* **Task statement**: Restate the whole of the data verbatim, omitting nothing.
══ Task data ══
import Literature.Analysis.FluidPDE.SverakLandauObata
import HarnessLib

/-!
# Šverák's classification of `(−1)`-homogeneous steady Navier–Stokes flows — proof of Theorem 1

Analysis/FluidPDE file discharging the named fact
`Literature.Analysis.FluidPDE.Sverak2011_landauClassification` (`SverakLandauClassification.lean`):
**V. Šverák, *On Landau's solutions of the Navier–Stokes equations*, J. Math. Sci. 179 (2011)
208–228 = arXiv:math/0604550, Theorem 1** — a smooth solution `u` of the steady Navier–Stokes
equations in `ℝ³ ∖ {0}` with `λu(λx) = u(x)` (`λ > 0`) is either trivial or a Landau solution.

The proof is the series `SverakLandau*` (all in the `ℝ³ ∖ {0}` rendering, homogeneous functions
in place of functions on `S²`):

1. `SverakLandauBernoulliAlgebra/Calculus/K`, `SverakLandauTransfer`, `SverakLandauRadialVorticity`
   — **Lemma 1** (`⟪x, curl u⟫ ≡ 0`) and the Bernoulli relation, via the identity
   `ΔK − u·∇K = ⟪x, curl u⟫²` for `K = |x|²(½|u|² + p) − ½⟪x,u⟫² − ⟪x,u⟫` and E. Hopf's strong
   maximum principle (in print: a Fredholm-alternative argument);
2. `SverakLandauPoincare`, `SverakLandauTangential` — "`v = ∇φ`" (Poincaré lemma on `ℝ³ ∖ {0}`);
3. `SverakLandauConformalCalc`, `SverakLandauConformal` — "`c = 0`", "`w = c₁e^φ`", (E4):
   `2 + ⟪x, u⟫ = 2e^Φ`;
4. `SverakLandauObataAlgebra/Calculus/Setup`, `SverakLandauObata` — the solutions of (E4):
   `e^{−Φ/2}` is affine on spheres (in print: conformal geometry of `S²`; here: an Obata-type
   identity);
5. `SverakLandauEndgame` — the Landau formulae (4.7).

## References

* V. Šverák, *On Landau's solutions of the Navier–Stokes equations*, J. Math. Sci. 179 (2011)
  208–228, arXiv:math/0604550, §1 Theorem 1, §4. [`Sverak2011`]
-/

noncomputable section

open scoped InnerProductSpace RealInnerProductSpace Laplacian

namespace Literature.Analysis.FluidPDE

/-- **Šverák 2011, Theorem 1** (classification of scale-invariant steady Navier–Stokes flows in
`ℝ³ ∖ {0}`): the named fact `Sverak2011_landauClassification` holds — every smooth solution of
`−Δu + (u·∇)u + ∇p = 0`, `div u = 0` in `ℝ³ ∖ {0}` with `t u(t x) = u(x)` (`t > 0`) vanishes on
`ℝ³ ∖ {0}` or equals a Landau solution `landauAxisField a c` (`‖a‖ = 1`, `c > 1`) there.
[cite: Sverak2011, §1 Theorem 1] -/
theorem Sverak2011_landauClassification_holds : Sverak2011_landauClassification := by
  intro u p hu hp hns hdiv hhom
  obtain ⟨Φ, hgrad, hF, α, β, hαβ, hα, hΨ⟩ :=
    Sverak2011.exists_affine_conformalFactor hu hp hns hdiv hhom
  exact Sverak2011.landauAxisField_of_affine hgrad hF hαβ hα hΨ

end Literature.Analysis.FluidPDE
═══
* **Response area**:
import Literature.Analysis.FluidPDE.SverakLandauObata
import HarnessLib

/-!
# Šverák's classification of `(−1)`-homogeneous steady Navier–Stokes flows — proof of Theorem 1

Analysis/FluidPDE file discharging the named fact
`Literature.Analysis.FluidPDE.Sverak2011_landauClassification` (`SverakLandauClassification.lean`):
**V. Šverák, *On Landau's solutions of the Navier–Stokes equations*, J. Math. Sci. 179 (2011)
208–228 = arXiv:math/0604550, Theorem 1** — a smooth solution `u` of the steady Navier–Stokes
equations in `ℝ³ ∖ {0}` with `λu(λx) = u(x)` (`λ > 0`) is either trivial or a Landau solution.

The proof is the series `SverakLandau*` (all in the `ℝ³ ∖ {0}` rendering, homogeneous functions
in place of functions on `S²`):

1. `SverakLandauBernoulliAlgebra/Calculus/K`, `SverakLandauTransfer`, `SverakLandauRadialVorticity`
   — **Lemma 1** (`⟪x, curl u⟫ ≡ 0`) and the Bernoulli relation, via the identity
   `ΔK − u·∇K = ⟪x, curl u⟫²` for `K = |x|²(½|u|² + p) − ½⟪x,u⟫² − ⟪x,u⟫` and E. Hopf's strong
   maximum principle (in print: a Fredholm-alternative argument);
2. `SverakLandauPoincare`, `SverakLandauTangential` — "`v = ∇φ`" (Poincaré lemma on `ℝ³ ∖ {0}`);
3. `SverakLandauConformalCalc`, `SverakLandauConformal` — "`c = 0`", "`w = c₁e^φ`", (E4):
   `2 + ⟪x, u⟫ = 2e^Φ`;
4. `SverakLandauObataAlgebra/Calculus/Setup`, `SverakLandauObata` — the solutions of (E4):
   `e^{−Φ/2}` is affine on spheres (in print: conformal geometry of `S²`; here: an Obata-type
   identity);
5. `SverakLandauEndgame` — the Landau formulae (4.7).

## References

* V. Šverák, *On Landau's solutions of the Navier–Stokes equations*, J. Math. Sci. 179 (2011)
  208–228, arXiv:math/0604550, §1 Theorem 1, §4. [`Sverak2011`]
-/

noncomputable section

open scoped InnerProductSpace RealInnerProductSpace Laplacian

namespace Literature.Analysis.FluidPDE

/-- **Šverák 2011, Theorem 1** (classification of scale-invariant steady Navier–Stokes flows in
`ℝ³ ∖ {0}`): the named fact `Sverak2011_landauClassification` holds — every smooth solution of
`−Δu + (u·∇)u + ∇p = 0`, `div u = 0` in `ℝ³ ∖ {0}` with `t u(t x) = u(x)` (`t > 0`) vanishes on
`ℝ³ ∖ {0}` or equals a Landau solution `landauAxisField a c` (`‖a‖ = 1`, `c > 1`) there.
[cite: Sverak2011, §1 Theorem 1] -/
theorem Sverak2011_landauClassification_holds : Sverak2011_landauClassification := by
  intro u p hu hp hns hdiv hhom
  obtain ⟨Φ, hgrad, hF, α, β, hαβ, hα, hΨ⟩ :=
    Sverak2011.exists_affine_conformalFactor hu hp hns hdiv hhom
  exact Sverak2011.landauAxisField_of_affine hgrad hF hαβ hα hΨ

end Literature.Analysis.FluidPDE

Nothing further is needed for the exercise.